Exercise:
Check the records below line by line, and report how many lines include the string "measurability". No other words are needed.
____________________
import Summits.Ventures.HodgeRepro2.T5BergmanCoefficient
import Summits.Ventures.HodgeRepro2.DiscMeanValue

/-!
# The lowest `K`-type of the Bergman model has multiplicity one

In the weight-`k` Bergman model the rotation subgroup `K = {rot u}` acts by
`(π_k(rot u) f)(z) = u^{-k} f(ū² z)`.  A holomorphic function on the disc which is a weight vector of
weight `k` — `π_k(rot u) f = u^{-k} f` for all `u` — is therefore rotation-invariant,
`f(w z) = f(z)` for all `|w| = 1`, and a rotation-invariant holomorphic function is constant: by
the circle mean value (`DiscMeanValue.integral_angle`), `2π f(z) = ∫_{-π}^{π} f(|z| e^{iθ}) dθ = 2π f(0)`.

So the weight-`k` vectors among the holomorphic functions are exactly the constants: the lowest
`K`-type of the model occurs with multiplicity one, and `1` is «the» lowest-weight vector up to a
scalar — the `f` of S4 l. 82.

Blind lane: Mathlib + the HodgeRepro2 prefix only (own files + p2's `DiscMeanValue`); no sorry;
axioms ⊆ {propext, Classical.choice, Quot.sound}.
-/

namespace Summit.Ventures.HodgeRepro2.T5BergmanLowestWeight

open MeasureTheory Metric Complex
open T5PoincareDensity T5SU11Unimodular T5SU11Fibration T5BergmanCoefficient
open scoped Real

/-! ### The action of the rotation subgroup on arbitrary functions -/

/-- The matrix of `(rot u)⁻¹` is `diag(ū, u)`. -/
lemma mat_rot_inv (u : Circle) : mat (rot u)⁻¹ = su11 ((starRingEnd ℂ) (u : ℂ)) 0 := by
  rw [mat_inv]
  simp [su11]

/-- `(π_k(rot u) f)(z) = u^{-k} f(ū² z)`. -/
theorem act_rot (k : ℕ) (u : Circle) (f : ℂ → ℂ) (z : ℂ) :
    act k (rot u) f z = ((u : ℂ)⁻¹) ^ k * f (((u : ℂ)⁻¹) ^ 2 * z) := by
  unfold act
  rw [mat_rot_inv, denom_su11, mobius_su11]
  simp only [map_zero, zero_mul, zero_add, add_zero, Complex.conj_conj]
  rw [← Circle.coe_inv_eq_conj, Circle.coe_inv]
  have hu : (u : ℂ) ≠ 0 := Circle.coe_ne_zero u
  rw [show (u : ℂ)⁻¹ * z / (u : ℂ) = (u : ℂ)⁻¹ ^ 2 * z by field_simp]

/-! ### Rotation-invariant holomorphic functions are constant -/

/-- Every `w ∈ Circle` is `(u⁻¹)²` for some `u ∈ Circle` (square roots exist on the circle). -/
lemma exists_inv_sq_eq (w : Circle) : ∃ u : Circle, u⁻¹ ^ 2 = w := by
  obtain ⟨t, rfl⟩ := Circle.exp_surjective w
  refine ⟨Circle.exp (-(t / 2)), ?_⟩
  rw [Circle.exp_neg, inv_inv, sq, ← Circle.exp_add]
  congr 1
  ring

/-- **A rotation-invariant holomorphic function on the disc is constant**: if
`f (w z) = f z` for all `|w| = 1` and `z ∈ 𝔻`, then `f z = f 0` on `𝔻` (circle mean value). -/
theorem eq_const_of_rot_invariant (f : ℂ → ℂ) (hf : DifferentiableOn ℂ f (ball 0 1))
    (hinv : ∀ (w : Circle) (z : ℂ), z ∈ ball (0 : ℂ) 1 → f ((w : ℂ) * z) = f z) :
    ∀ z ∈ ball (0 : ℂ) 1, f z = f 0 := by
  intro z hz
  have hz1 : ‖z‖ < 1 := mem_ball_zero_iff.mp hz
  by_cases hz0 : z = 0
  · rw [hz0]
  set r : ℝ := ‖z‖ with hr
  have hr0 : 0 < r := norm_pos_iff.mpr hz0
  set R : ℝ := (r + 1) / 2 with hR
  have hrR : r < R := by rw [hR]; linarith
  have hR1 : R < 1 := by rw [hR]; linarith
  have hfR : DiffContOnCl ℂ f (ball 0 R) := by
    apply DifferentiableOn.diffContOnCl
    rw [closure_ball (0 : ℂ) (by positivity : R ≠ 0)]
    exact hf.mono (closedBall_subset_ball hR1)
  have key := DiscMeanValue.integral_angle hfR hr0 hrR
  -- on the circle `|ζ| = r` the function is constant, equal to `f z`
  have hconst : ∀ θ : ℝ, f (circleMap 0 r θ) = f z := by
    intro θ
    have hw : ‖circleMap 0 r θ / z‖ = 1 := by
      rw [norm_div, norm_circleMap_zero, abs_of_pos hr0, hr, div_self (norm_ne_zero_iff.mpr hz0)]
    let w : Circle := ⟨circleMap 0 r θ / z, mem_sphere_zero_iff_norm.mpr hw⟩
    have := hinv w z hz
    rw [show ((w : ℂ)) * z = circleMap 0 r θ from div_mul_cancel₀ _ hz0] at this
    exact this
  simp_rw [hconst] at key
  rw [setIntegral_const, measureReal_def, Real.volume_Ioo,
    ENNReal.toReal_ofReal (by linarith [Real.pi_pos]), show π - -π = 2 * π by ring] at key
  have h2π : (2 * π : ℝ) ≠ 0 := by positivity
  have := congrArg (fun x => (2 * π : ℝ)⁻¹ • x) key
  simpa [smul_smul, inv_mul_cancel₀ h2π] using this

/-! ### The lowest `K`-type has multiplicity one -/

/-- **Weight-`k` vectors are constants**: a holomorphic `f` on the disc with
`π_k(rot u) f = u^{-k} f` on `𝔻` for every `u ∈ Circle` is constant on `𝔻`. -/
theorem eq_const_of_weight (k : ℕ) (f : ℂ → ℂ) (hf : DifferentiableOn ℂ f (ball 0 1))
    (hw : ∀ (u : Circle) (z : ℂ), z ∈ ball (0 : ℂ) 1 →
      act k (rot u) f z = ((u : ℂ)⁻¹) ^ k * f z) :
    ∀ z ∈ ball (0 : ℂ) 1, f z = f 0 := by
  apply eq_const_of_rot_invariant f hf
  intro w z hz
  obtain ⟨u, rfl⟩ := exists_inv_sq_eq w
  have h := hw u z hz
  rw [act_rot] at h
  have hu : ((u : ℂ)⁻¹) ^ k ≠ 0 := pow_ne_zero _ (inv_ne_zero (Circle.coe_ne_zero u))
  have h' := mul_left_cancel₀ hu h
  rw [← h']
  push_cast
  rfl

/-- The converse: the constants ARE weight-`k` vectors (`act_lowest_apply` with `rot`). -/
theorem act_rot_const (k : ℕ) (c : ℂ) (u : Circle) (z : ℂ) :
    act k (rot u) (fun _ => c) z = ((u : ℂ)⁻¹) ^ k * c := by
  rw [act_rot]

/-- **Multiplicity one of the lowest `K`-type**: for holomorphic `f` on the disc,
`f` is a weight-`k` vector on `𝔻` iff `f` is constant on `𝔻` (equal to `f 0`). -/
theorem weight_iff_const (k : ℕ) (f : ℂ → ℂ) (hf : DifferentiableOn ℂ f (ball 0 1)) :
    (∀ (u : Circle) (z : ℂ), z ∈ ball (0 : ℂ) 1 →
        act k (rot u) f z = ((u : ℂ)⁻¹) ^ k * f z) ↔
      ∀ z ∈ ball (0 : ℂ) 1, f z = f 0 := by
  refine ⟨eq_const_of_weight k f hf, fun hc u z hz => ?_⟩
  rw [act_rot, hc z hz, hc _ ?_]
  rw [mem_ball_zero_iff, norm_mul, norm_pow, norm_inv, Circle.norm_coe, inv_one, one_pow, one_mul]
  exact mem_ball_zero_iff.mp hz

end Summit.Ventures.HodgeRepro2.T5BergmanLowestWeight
____________________
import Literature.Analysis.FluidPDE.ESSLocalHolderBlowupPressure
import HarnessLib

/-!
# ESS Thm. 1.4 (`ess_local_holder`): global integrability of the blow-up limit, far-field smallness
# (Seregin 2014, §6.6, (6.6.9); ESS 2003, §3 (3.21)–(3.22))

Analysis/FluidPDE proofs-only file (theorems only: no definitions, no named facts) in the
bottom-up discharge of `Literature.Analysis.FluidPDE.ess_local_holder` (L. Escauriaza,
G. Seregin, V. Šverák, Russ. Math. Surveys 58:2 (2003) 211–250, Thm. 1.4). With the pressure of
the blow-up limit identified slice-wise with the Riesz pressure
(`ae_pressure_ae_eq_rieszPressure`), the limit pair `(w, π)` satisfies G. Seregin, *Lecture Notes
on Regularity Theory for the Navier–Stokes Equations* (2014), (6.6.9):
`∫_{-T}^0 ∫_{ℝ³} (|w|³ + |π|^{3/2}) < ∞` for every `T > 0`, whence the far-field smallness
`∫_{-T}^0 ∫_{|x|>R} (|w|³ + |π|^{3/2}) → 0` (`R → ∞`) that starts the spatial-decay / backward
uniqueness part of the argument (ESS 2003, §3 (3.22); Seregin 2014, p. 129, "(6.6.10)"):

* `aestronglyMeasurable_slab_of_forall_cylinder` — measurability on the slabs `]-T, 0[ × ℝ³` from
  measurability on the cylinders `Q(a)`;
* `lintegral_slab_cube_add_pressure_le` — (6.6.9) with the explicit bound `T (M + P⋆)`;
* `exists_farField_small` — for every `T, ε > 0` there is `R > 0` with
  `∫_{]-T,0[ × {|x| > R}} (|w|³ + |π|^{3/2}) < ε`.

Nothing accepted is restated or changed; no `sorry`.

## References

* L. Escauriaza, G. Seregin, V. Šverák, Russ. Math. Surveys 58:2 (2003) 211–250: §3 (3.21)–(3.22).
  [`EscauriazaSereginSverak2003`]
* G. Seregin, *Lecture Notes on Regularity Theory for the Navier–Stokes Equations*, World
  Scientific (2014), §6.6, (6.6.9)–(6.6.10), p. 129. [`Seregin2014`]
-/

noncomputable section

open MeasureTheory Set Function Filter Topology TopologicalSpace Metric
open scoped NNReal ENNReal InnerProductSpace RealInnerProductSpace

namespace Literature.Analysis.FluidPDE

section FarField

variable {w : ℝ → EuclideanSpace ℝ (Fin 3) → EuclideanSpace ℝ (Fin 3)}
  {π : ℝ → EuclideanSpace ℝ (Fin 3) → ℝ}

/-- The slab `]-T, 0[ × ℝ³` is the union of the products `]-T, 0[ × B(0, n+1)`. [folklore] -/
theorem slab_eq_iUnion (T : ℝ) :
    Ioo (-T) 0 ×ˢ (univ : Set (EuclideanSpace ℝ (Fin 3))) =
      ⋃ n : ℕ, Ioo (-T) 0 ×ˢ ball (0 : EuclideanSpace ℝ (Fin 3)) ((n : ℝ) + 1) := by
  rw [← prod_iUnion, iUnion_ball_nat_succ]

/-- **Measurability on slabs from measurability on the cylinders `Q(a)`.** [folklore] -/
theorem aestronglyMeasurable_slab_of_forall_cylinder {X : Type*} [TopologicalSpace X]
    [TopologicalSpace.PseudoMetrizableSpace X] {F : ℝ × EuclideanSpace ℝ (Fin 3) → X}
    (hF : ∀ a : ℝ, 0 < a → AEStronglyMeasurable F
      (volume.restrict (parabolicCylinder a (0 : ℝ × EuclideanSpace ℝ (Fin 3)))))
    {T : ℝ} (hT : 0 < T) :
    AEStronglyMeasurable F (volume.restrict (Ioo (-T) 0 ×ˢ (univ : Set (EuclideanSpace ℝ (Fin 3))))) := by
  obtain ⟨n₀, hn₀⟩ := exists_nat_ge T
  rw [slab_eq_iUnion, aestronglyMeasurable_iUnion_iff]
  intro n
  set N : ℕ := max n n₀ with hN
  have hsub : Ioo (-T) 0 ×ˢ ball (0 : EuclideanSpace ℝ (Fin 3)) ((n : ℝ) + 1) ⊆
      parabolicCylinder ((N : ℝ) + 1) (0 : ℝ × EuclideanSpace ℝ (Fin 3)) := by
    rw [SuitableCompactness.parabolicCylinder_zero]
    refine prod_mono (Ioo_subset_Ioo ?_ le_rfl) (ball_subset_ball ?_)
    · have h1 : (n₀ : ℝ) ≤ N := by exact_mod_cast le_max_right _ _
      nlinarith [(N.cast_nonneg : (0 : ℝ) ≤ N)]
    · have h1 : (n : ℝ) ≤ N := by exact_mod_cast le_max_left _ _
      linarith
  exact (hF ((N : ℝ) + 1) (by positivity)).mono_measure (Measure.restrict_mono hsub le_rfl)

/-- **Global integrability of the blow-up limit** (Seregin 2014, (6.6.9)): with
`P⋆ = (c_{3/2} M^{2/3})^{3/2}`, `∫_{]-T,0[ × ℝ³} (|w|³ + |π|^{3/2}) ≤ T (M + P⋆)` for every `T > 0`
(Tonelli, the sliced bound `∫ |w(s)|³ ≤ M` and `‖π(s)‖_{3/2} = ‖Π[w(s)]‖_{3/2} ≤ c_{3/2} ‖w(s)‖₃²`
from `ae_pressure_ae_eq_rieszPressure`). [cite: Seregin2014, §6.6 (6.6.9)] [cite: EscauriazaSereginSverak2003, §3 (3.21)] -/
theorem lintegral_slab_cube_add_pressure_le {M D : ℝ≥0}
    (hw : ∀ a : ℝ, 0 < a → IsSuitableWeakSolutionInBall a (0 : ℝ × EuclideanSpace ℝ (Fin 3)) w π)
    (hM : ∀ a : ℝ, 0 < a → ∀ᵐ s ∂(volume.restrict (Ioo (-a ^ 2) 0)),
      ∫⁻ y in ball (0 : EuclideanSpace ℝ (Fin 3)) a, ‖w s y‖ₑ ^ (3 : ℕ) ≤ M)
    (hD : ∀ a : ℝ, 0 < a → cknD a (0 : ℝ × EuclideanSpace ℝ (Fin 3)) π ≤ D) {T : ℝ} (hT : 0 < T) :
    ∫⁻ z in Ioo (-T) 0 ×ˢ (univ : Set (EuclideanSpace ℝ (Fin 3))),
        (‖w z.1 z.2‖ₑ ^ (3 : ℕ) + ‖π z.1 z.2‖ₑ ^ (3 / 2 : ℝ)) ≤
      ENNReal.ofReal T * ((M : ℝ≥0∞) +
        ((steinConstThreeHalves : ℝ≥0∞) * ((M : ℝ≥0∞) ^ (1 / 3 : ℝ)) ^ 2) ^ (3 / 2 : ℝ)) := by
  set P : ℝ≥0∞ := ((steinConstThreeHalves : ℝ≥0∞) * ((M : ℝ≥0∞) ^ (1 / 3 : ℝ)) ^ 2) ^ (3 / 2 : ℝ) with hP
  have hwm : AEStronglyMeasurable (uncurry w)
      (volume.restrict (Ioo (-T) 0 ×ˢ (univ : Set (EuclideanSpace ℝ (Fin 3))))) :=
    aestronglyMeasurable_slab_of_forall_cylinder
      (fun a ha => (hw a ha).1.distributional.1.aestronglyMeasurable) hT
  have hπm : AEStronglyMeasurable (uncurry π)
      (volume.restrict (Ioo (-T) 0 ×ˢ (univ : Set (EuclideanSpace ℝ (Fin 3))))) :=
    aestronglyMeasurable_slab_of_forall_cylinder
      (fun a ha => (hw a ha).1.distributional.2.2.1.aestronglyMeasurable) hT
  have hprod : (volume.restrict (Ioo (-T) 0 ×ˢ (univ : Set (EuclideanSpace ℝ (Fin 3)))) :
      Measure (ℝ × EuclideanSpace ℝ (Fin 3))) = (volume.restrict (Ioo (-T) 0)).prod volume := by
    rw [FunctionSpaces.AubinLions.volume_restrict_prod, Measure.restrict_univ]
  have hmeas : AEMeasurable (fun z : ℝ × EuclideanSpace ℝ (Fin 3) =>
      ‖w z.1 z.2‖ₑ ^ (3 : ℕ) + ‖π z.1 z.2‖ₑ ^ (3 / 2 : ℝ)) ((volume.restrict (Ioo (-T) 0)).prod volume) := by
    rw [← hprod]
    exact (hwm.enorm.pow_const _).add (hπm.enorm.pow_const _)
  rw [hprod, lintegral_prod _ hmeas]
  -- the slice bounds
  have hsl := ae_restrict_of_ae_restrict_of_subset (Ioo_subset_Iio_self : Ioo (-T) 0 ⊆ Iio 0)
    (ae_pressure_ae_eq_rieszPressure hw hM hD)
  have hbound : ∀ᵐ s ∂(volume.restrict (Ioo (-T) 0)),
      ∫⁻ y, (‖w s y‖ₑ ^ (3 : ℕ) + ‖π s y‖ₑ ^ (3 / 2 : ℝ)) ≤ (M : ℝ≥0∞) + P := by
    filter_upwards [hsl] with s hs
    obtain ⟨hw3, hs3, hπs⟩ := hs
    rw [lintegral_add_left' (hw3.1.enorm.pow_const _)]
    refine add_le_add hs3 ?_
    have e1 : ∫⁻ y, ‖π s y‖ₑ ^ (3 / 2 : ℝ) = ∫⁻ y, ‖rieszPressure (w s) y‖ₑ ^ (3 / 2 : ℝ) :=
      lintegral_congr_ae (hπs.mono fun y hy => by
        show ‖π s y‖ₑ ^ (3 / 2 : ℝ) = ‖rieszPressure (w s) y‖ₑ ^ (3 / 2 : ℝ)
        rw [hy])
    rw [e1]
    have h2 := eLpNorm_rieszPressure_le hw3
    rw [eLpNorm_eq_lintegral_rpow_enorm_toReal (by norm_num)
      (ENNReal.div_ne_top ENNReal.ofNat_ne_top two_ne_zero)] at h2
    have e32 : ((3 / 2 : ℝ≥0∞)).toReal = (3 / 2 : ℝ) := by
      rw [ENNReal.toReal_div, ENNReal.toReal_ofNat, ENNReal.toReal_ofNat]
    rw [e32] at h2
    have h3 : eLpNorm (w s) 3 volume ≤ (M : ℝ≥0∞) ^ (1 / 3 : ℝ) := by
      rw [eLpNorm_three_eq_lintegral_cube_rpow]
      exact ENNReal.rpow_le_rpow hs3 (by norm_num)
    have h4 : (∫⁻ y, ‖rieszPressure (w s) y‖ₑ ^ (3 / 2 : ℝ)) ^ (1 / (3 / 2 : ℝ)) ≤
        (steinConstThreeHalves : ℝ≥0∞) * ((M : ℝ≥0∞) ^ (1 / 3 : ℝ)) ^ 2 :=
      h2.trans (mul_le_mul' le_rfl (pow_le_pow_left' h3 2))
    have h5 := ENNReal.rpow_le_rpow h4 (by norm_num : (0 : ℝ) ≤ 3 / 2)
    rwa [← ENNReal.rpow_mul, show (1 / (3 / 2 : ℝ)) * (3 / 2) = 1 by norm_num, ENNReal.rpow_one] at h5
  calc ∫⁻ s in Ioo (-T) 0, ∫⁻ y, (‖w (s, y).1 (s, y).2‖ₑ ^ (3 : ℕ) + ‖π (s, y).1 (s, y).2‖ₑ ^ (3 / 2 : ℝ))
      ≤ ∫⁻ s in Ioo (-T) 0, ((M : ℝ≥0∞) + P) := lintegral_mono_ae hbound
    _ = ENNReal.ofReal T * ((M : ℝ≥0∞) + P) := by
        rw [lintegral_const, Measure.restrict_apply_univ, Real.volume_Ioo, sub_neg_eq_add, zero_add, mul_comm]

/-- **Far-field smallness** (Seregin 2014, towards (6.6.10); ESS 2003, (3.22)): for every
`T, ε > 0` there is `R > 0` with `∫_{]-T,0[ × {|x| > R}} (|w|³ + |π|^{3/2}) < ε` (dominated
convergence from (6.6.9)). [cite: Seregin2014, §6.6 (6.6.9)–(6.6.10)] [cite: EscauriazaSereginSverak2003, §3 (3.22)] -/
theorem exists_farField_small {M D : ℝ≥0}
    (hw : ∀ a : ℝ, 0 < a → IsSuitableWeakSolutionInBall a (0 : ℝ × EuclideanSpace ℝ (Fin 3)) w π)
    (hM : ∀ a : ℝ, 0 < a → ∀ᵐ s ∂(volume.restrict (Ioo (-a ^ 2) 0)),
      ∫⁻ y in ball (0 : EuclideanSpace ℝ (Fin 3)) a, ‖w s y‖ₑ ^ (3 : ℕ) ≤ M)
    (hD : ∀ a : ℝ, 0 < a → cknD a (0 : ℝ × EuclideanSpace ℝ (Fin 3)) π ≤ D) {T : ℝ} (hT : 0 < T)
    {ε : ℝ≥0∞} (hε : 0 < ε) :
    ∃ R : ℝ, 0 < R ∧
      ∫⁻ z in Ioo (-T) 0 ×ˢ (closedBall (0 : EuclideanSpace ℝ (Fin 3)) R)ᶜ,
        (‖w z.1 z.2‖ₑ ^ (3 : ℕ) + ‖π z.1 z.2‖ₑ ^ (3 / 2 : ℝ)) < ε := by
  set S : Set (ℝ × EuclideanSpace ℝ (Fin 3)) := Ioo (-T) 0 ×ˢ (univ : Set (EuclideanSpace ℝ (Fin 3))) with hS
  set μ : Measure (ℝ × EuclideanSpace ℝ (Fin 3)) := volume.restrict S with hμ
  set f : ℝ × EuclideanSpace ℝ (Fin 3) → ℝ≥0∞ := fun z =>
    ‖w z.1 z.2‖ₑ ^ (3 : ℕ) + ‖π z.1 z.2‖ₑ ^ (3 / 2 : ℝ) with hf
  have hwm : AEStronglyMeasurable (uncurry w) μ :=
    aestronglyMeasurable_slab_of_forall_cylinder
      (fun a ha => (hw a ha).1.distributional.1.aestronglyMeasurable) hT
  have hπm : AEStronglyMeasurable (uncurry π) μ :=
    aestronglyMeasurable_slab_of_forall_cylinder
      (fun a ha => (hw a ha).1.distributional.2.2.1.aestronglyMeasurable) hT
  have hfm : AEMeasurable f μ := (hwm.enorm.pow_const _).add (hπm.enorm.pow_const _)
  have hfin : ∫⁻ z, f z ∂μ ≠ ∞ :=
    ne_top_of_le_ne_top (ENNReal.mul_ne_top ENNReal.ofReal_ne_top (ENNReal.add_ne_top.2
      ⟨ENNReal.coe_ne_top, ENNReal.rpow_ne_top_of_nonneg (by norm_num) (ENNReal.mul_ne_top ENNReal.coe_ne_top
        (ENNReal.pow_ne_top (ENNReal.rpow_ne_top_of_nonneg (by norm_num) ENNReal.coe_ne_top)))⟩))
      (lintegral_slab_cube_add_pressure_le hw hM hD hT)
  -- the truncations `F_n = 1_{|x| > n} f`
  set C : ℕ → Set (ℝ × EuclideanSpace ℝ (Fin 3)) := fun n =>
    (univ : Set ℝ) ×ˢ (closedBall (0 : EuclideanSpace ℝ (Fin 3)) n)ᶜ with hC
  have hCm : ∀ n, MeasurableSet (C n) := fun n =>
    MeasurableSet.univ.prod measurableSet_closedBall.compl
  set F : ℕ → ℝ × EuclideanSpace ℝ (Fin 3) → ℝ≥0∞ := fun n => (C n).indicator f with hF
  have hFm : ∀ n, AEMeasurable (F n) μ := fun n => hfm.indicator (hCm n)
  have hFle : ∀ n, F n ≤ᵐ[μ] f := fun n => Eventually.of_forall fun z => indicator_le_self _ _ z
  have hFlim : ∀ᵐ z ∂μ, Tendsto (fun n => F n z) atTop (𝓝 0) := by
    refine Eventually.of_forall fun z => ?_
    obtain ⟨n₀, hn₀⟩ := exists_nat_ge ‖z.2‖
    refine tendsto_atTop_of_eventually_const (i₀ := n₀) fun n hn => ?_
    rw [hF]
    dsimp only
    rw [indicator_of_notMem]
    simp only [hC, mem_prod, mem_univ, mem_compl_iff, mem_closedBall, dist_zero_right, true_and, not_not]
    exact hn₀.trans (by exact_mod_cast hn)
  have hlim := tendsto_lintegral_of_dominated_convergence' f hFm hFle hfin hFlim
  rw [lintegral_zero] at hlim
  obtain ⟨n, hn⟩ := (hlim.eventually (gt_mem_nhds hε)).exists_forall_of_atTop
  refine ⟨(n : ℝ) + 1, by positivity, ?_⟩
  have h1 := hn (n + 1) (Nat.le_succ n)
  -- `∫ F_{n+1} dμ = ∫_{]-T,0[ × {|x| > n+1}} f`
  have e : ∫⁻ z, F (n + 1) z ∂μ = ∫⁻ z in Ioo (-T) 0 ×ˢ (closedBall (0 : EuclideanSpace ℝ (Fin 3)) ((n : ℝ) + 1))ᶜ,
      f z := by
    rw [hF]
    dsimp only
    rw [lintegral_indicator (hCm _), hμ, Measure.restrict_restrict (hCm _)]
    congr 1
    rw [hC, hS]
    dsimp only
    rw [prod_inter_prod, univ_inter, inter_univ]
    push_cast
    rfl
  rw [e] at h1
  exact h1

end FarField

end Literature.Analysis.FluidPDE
____________________
Exercise response:
3